James Hamilton has somehow worked out how much the higher oil prices of recent months might affect the US economy. You can’t be purely mechanistic about it – the hit to disposable incomes caused by having to send $$$s abroad – but also look at consumer shifts, caused by asymetric reactions to oil price changes. His conclusions?
we wouldn’t have to worry about another oil shock until the oil price series in the top figure gets back above the values of 2008:M6 or until the 2008 highs recede farther into memory … I do have doubts that the mechanisms that were a factor in the first half of 2008 could operate with the same force in the current environment. I’m doubtful of a renewed plunge in light vehicle sales, in part because the levels are still so low and so many purchases are still being postponed …And with retail gasoline prices still a dollar a gallon below what consumers have recently seen, I’m doubtful that gasoline prices have the ability to induce as much consumer anxiety as we observed two years ago.

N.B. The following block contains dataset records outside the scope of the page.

import Summits.FinalStateConjecture.FinalStateConjecture.Theorems.EIHFluxBalanceInertialRecessionRechartStepProfile
import Mathlib.Analysis.SpecialFunctions.Pow.Asymptotics
import Mathlib.Analysis.SpecialFunctions.Sqrt

/-!
# Route EIHFluxBalance — `InertialRecession`, re-charting: the BALL PROFILE of the clock-chart transfer
# (one lab-time profile `Rb` meeting every hole's coverage, slack, window, zone and reach constraints)

Helper file for the crux `stmt-FinalStateConjecture-10166`
(`Summit.FinalStateConjecture.FinalStateConjecture.Theses.EIHFluxBalance.InertialRecession`),
stub `stub_rechart` (the transfer P2 of line `sublinear-is-free-clean-window-charges`), part G2.

`exists_ball_profile`: given, for each of `N` holes, a lab clock `θᵢ → ∞`, a dictionary tilt
`0 ≤ βᵢ` with the slack dichotomy `∀ n, ∀ᶠ t, βᵢ(t)·n ≤ (t − θᵢ t) + s₀ᵢ` (…RechartTiltEnvelope),
coverage thresholds `tcovᵢ : ℕ → ℝ`, bounds `Bᵢ ≥ 0`, window coefficients `wᵢ, w'ᵢ ≥ 0`, a certified-reach profile
`Rrᵢ → ∞` (monotone) and a floor `S`, there is ONE monotone step profile `Rb = Rn : ℝ → ℕ`, `Rb → ∞`,
`Rb(t)² ≤ t` (so `Rb/t → 0`), such that after a lab time `T`, for every hole: the coverage stage `Rn t`
is valid (`tcovᵢ (Rn t) ≤ t`), `βᵢ(t) Rb(t) ≤ slackᵢ(t) + s₀ᵢ`, `wᵢ Rb(t) + w'ᵢ ≤ t/2`,
`S ≤ θᵢ t − s₀ᵢ − Bᵢ Rb(t)` and `Rb(t) ≤ Rrᵢ(θᵢ t − Bᵢ Rb(t))` — the inputs `hcov`/`hmesh` of
…RechartTransfer3 for the clock charts (`exists_step_profile_le` on the conjunction, which is antitone
in the stage and eventually true for each fixed stage). [folklore real analysis]
-/

noncomputable section

set_option linter.dupNamespace false

open Set Filter Topology

namespace Summit.FinalStateConjecture.FinalStateConjecture.Theorems

/-- `Rb/t → 0` for a nonnegative profile with `Rb² ≤ t` eventually. [folklore] -/
theorem tendsto_div_of_sq_le {Rb : ℝ → ℝ} (h0 : ∀ t, 0 ≤ Rb t) {T : ℝ} (hsq : ∀ t, T ≤ t → Rb t ^ 2 ≤ t) :
    Tendsto (fun t ↦ Rb t / t) atTop (𝓝 0) := by
  have hup : Tendsto (fun t : ℝ ↦ (Real.sqrt t)⁻¹) atTop (𝓝 0) :=
    Real.tendsto_sqrt_atTop.inv_tendsto_atTop
  refine tendsto_of_tendsto_of_tendsto_of_le_of_le' tendsto_const_nhds hup ?_ ?_
  · filter_upwards [eventually_gt_atTop 0] with t ht using div_nonneg (h0 t) ht.le
  · filter_upwards [eventually_ge_atTop T, eventually_gt_atTop 0] with t hT ht
    have hst : 0 < Real.sqrt t := Real.sqrt_pos.mpr ht
    have hle : Rb t ≤ Real.sqrt t := by
      rw [← Real.sqrt_sq (h0 t)]
      exact Real.sqrt_le_sqrt (hsq t hT)
    have hid : (Real.sqrt t)⁻¹ * t = Real.sqrt t := by
      rw [inv_mul_eq_div, div_eq_iff hst.ne', Real.mul_self_sqrt ht.le]
    rw [div_le_iff₀ ht, hid]
    exact hle

/-- **The ball profile.** See the module docstring. [folklore] -/
theorem exists_ball_profile {N : ℕ} (θ β Rr : Fin N → ℝ → ℝ) (s₀ B w w' : Fin N → ℝ)
    (tcov : Fin N → ℕ → ℝ) (S : ℝ)
    (hθtop : ∀ i, Tendsto (θ i) atTop atTop) (hβ0 : ∀ i t, 0 ≤ β i t)
    (hB : ∀ i, 0 ≤ B i) (hw : ∀ i, 0 ≤ w i)
    (hev : ∀ i (n : ℕ), ∀ᶠ t in atTop, β i t * n ≤ (t - θ i t) + s₀ i)
    (hRrm : ∀ i, Monotone (Rr i)) (hRrtop : ∀ i, Tendsto (Rr i) atTop atTop) :
    ∃ Rn : ℝ → ℕ, Monotone Rn ∧ Tendsto (fun t ↦ (Rn t : ℝ)) atTop atTop ∧
      Tendsto (fun t ↦ (Rn t : ℝ) / t) atTop (𝓝 0) ∧
      ∃ T : ℝ, ∀ t, T ≤ t → (Rn t : ℝ) ^ 2 ≤ t ∧ ∀ i, tcov i (Rn t) ≤ t ∧
        β i t * Rn t ≤ (t - θ i t) + s₀ i ∧ w i * Rn t + w' i ≤ t / 2 ∧
        S ≤ θ i t - s₀ i - B i * Rn t ∧ (Rn t : ℝ) ≤ Rr i (θ i t - B i * Rn t) := by
  classical
  -- the stage property: coverage up to stage `n`, and the four inequalities at stage `n`
  set Q : ℕ → ℝ → Prop := fun n t ↦ (n : ℝ) ^ 2 ≤ t ∧ ∀ i, (∀ m, m ≤ n → tcov i m ≤ t) ∧
    β i t * n ≤ (t - θ i t) + s₀ i ∧ w i * n + w' i ≤ t / 2 ∧
    S ≤ θ i t - s₀ i - B i * n ∧ (n : ℝ) ≤ Rr i (θ i t - B i * n) with hQ
  have hanti : ∀ m n t, m ≤ n → Q n t → Q m t := by
    intro m n t hmn h
    have hmn' : (m : ℝ) ≤ n := by exact_mod_cast hmn
    obtain ⟨hsq, hall⟩ := h
    refine ⟨le_trans (pow_le_pow_left₀ (Nat.cast_nonneg m) hmn' 2) hsq, fun i ↦ ?_⟩
    obtain ⟨hc, hs, hwin, hS, hR⟩ := hall i
    refine ⟨fun k hk ↦ hc k (hk.trans hmn), ?_, ?_, ?_, ?_⟩
    · exact le_trans (mul_le_mul_of_nonneg_left hmn' (hβ0 i t)) hs
    · nlinarith [hw i]
    · nlinarith [hB i]
    · exact hmn'.trans (hR.trans (hRrm i (by nlinarith [hB i])))
  have hstage : ∀ n : ℕ, ∃ T : ℝ, ∀ t, T ≤ t → Q n t := by
    intro n
    -- each conjunct holds eventually; finitely many holes
    have h1 : ∀ᶠ t : ℝ in atTop, (n : ℝ) ^ 2 ≤ t := eventually_ge_atTop _
    have h2 : ∀ i, ∀ᶠ t : ℝ in atTop, (∀ m, m ≤ n → tcov i m ≤ t) ∧
        β i t * n ≤ (t - θ i t) + s₀ i ∧ w i * n + w' i ≤ t / 2 ∧
        S ≤ θ i t - s₀ i - B i * n ∧ (n : ℝ) ≤ Rr i (θ i t - B i * n) := by
      intro i
      have hc : ∀ᶠ t : ℝ in atTop, ∀ m, m ≤ n → tcov i m ≤ t := by
        have : ∀ᶠ t : ℝ in atTop, ∀ m ∈ Finset.range (n + 1), tcov i m ≤ t :=
          (Finset.eventually_all (Finset.range (n + 1))).mpr fun m _ ↦ eventually_ge_atTop _
        exact this.mono fun t ht m hm ↦ ht m (Finset.mem_range.mpr (Nat.lt_succ_of_le hm))
      have hwin : ∀ᶠ t : ℝ in atTop, w i * n + w' i ≤ t / 2 := by
        filter_upwards [eventually_ge_atTop (2 * (w i * n + w' i))] with t ht; linarith
      have hS : ∀ᶠ t : ℝ in atTop, S ≤ θ i t - s₀ i - B i * n :=
        (hθtop i).eventually (eventually_ge_atTop (S + s₀ i + B i * n)) |>.mono fun t ht ↦ by linarith
      have hR : ∀ᶠ t : ℝ in atTop, (n : ℝ) ≤ Rr i (θ i t - B i * n) := by
        have hcomp : Tendsto (fun t ↦ θ i t - B i * n) atTop atTop :=
          tendsto_atTop_add_const_right _ _ (hθtop i)
        exact ((hRrtop i).comp hcomp).eventually (eventually_ge_atTop _)
      filter_upwards [hc, hev i n, hwin, hS, hR] with t h1 h2 h3 h4 h5
      exact ⟨h1, h2, h3, h4, h5⟩
    have h2' : ∀ᶠ t : ℝ in atTop, ∀ i, (∀ m, m ≤ n → tcov i m ≤ t) ∧
        β i t * n ≤ (t - θ i t) + s₀ i ∧ w i * n + w' i ≤ t / 2 ∧
        S ≤ θ i t - s₀ i - B i * n ∧ (n : ℝ) ≤ Rr i (θ i t - B i * n) := eventually_all.mpr h2
    obtain ⟨T, hT⟩ := eventually_atTop.mp (h1.and h2')
    exact ⟨T, fun t ht ↦ hT t ht⟩
  obtain ⟨Rn, hRm, hRtop, -, T, hT⟩ := exists_step_profile_le hstage hanti (fun t ↦ t) monotone_id tendsto_id
  have hsq : ∀ t, T ≤ t → (Rn t : ℝ) ^ 2 ≤ t := fun t ht ↦ (hT t ht).1
  refine ⟨Rn, hRm, hRtop, tendsto_div_of_sq_le (fun t ↦ Nat.cast_nonneg _) hsq, T, fun t ht ↦ ⟨hsq t ht, fun i ↦ ?_⟩⟩
  obtain ⟨hc, hs, hwin, hS, hR⟩ := (hT t ht).2 i
  exact ⟨hc _ le_rfl, hs, hwin, hS, hR⟩

/-- Registered one-line form (stub `tendsto_div_of_sq_le_rechart` of the crux item) of
`tendsto_div_of_sq_le`. [folklore] -/
theorem tendsto_div_of_sq_le_rechart : open Filter Topology in ∀ {Rb : ℝ → ℝ}, (∀ t, 0 ≤ Rb t) → ∀ {T : ℝ}, (∀ t, T ≤ t → Rb t ^ 2 ≤ t) → Tendsto (fun t ↦ Rb t / t) atTop (𝓝 0) :=
  fun h0 _ hsq ↦ tendsto_div_of_sq_le h0 hsq

end Summit.FinalStateConjecture.FinalStateConjecture.Theorems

Paul C’s selective reading of Conservative policies is nevertheless an interestingway of organising the question: do a party’s policies restrict freedom for individuals or corporations? I can’t say I like most of the policies he lists – not unambiguously. But I don’t get the idea of treating corporations like they are people themselves – or somehow opposed to real people. In terms of money, as Dillow points out, taxes on corporates often end up on employees*. In terms of activities, when you restrict what a company could do – where and what and how it could sell, say – you are ultimately restricting the freedom of individuals at the company too – and the customers, and shareholders. Companies are conduits between individuals. Yes, they can agglomerate power. But this ‘them ‘n us’ is not as clean as Marxists need it to be for their clockwork theories.

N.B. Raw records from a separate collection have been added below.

import Mathlib
import Summits.Ventures.PercRepro.TriangleCapRowTArith

/-!
# PercRepro — THE ROW `a = 4` AT `r = 4 + j`: the deletion-read arithmetic against the one-triangle target
`2k − 14 + 2j` (p3, gen 49; part 205c)

The lemmas of part 203b at `a = 4` (their hypothesis `5 ≤ a` replaced by the literal `4`): the `T` cell `(k − 1, 4, 2)`
(`rowT_del_T_four`, slack `2`), the `B2` cell `(k − 1, 4, 3)` (`rowT_del_B_four`, slack `6 − 2d`), the rows
`r′ = 4 + j′` (`rowT_del_up_T_four`, slack `2uv + 6v + 2`), the all-off read (`rowT_alloff_arith_four`) and the crude
mixed read at `d = 2` (`rowT_mixed_two_four`). Axioms: standard.
-/

namespace PercRepro

namespace TriangleCap

namespace C047

/-- `d + j + 2 = 4`: `D − z` on the `T` cell `(k − 1, 4, 2)`. -/
theorem rowT_del_T_four (j d k m' S' T : ℕ) (hs : d + j + 2 = 4) (hk : 12 + j ≤ k)
    (hmd : m' + d + (4 + j) = 4 * (k - 4))
    (hgap : S' + (4 - 2) * (k - 1 - 1 - (4 - 2)) + 2 * (k - 1 - 2 * 4 - 1) ≤ m' * (k - 1))
    (hT : T ≤ d * (k - 4 - 2)) :
    S' + 2 * T + d + d * d + (4 + j) * (k - 1 - (4 + j)) + (2 * k - 14 + 2 * j * (4 - 3)) ≤ (m' + d) * k := by
  have h2 : 1 ≤ k := by omega
  have h3 : 1 ≤ k - 1 := by omega
  have h4 : 4 - 2 ≤ k - 1 - 1 := by omega
  have h5 : 2 * 4 ≤ k - 1 := by omega
  have h6 : 1 ≤ k - 1 - 2 * 4 := by omega
  have h7 : 4 ≤ k := by omega
  have h8 : 2 ≤ k - 4 := by omega
  have h9 : 4 + j ≤ k - 1 := by omega
  have h10 : 14 ≤ 2 * k := by omega
  zify [h2, h3, h4, h5, h6, h7, h8, h9, h10] at hgap hT hmd ⊢
  nlinarith [hgap, hT, hmd]

/-- `d + j + 1 = 4` (so `d ≤ 3`): `D − z` on the `B2` cell `(k − 1, 4, 3)`. -/
theorem rowT_del_B_four (j d k m' S' T : ℕ) (hs : d + j + 1 = 4) (hk : 12 + j ≤ k)
    (hmd : m' + d + (4 + j) = 4 * (k - 4))
    (hgap : S' + (4 - 1) * (k - 1 - 1 - (4 - 1)) + 2 * (k - 1 - 2 * 4 - 1) ≤ m' * (k - 1))
    (hT : T ≤ d * (k - 4 - 2)) :
    S' + 2 * T + d + d * d + (4 + j) * (k - 1 - (4 + j)) + (2 * k - 14 + 2 * j * (4 - 3)) ≤ (m' + d) * k := by
  have hd3 : d ≤ 3 := by omega
  have h2 : 1 ≤ k := by omega
  have h3 : 1 ≤ k - 1 := by omega
  have h4 : 4 - 1 ≤ k - 1 - 1 := by omega
  have h5 : 2 * 4 ≤ k - 1 := by omega
  have h6 : 1 ≤ k - 1 - 2 * 4 := by omega
  have h7 : 4 ≤ k := by omega
  have h8 : 2 ≤ k - 4 := by omega
  have h9 : 4 + j ≤ k - 1 := by omega
  have h10 : 14 ≤ 2 * k := by omega
  zify [h2, h3, h4, h5, h6, h7, h8, h9, h10] at hgap hT hmd ⊢
  nlinarith [hgap, hT, hmd, hd3]

/-- `d + j = 4 + j′`, `j′ + 1 ≤ j`: `D − z` on the row `r′ = 4 + j′` of `k − 1` at its one-triangle gap. -/
theorem rowT_del_up_T_four (j d j' k m' S' T : ℕ) (hs : d + j = 4 + j') (hj' : j' + 1 ≤ j) (hk : 12 + j ≤ k)
    (hmd : m' + d + (4 + j) = 4 * (k - 4))
    (hgap : S' + (4 + j') * (k - 1 - 1 - (4 + j')) + (2 * (k - 1) - 14 + 2 * j' * (4 - 3)) ≤ m' * (k - 1))
    (hT : T ≤ d * (k - 4 - 2)) :
    S' + 2 * T + d + d * d + (4 + j) * (k - 1 - (4 + j)) + (2 * k - 14 + 2 * j * (4 - 3)) ≤ (m' + d) * k := by
  obtain ⟨v, rfl⟩ : ∃ v, j = j' + 1 + v := ⟨j - (j' + 1), by omega⟩
  have hd : d + v = 3 := by omega
  have h2 : 1 ≤ k := by omega
  have h3 : 1 ≤ k - 1 := by omega
  have h4 : 4 + j' ≤ k - 1 - 1 := by omega
  have h5 : 14 ≤ 2 * (k - 1) := by omega
  have h7 : 4 ≤ k := by omega
  have h8 : 2 ≤ k - 4 := by omega
  have h9 : 4 + (j' + 1 + v) ≤ k - 1 := by omega
  have h10 : 14 ≤ 2 * k := by omega
  zify [h2, h3, h4, h5, h7, h8, h9, h10] at hgap hT hmd hd ⊢
  nlinarith [hgap, hT, hmd, hd, Nat.zero_le (j' * v), Nat.zero_le (v * v)]

/-- The all-off read on `(k, 4, 4 + j)`: `1 ≤ d ≤ 3`, the plain star bound of `D − z` and `T ≤ 4d`. -/
theorem rowT_alloff_arith_four (j d k m' S' T : ℕ) (hd1 : 1 ≤ d) (hda : d + 1 ≤ 4) (hk : 12 + j ≤ k)
    (hmd : m' + d + (4 + j) = 4 * (k - 4)) (hS' : S' + (d + j) * (k - 1 - 1 - (d + j)) ≤ m' * (k - 1))
    (hT : T ≤ d * 4) :
    S' + 2 * T + d + d * d + (4 + j) * (k - 1 - (4 + j)) + (2 * k - 14 + 2 * j * (4 - 3)) ≤ (m' + d) * k := by
  have h2 : 1 ≤ k := by omega
  have h3 : 1 ≤ k - 1 := by omega
  have h4 : d + j ≤ k - 1 - 1 := by omega
  have h7 : 4 ≤ k := by omega
  have h9 : 4 + j ≤ k - 1 := by omega
  have h10 : 14 ≤ 2 * k := by omega
  zify [h2, h3, h4, h7, h9, h10] at hS' hT hmd ⊢
  nlinarith [hS', hT, hmd, hd1, hda]

/-- The crude mixed read at `d = 2` on `(k, 4, 4 + j)`: slack `2`. -/
theorem rowT_mixed_two_four (j k m' S' T : ℕ) (hk : 12 + j ≤ k)
    (hmd : m' + 2 + (4 + j) = 4 * (k - 4)) (hS' : S' + (2 + j) * (k - 1 - 1 - (2 + j)) ≤ m' * (k - 1))
    (hT : T ≤ (k - 4 - 2) + 4) :
    S' + 2 * T + 2 + 2 * 2 + (4 + j) * (k - 1 - (4 + j)) + (2 * k - 14 + 2 * j * (4 - 3)) ≤ (m' + 2) * k := by
  have h2 : 1 ≤ k := by omega
  have h3 : 1 ≤ k - 1 := by omega
  have h4 : 2 + j ≤ k - 1 - 1 := by omega
  have h7 : 4 ≤ k := by omega
  have h8 : 2 ≤ k - 4 := by omega
  have h9 : 4 + j ≤ k - 1 := by omega
  have h10 : 14 ≤ 2 * k := by omega
  zify [h2, h3, h4, h7, h8, h9, h10] at hS' hT hmd ⊢
  nlinarith [hS', hT, hmd]

end C047

end TriangleCap

end PercRepro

I can’t even remember what got me linked to Macroeconomic Resilience, but this post on the micro-economic foundations of the claim that a macro-economy can exhibit sudden fragility is, well, awesome. The last few lines summarise the case:
If behaviour is a selected adaptation and not a specific application of a general logic of choice, then the introduction of substantial novelty – a change not of weather but of climate – is liable to be severely disruptive, as Schumpeter also insisted. In biological systems it can lead to the extinction of species, sometimes on a very large scale.” Extended periods of stability narrow the scope of events that fit the script and correspondingly broaden the scope of events that appear to be anomalous and novel. When the inevitable anomalous event comes along, we either adapt too slowly or in extreme cases, not at all.
Am I the only person to find this map rather pointless? What is the point of a Global Debt Map without a Global Asset map as well?
*But (2nd Dillow post), the powerful workers get an increasing chunk.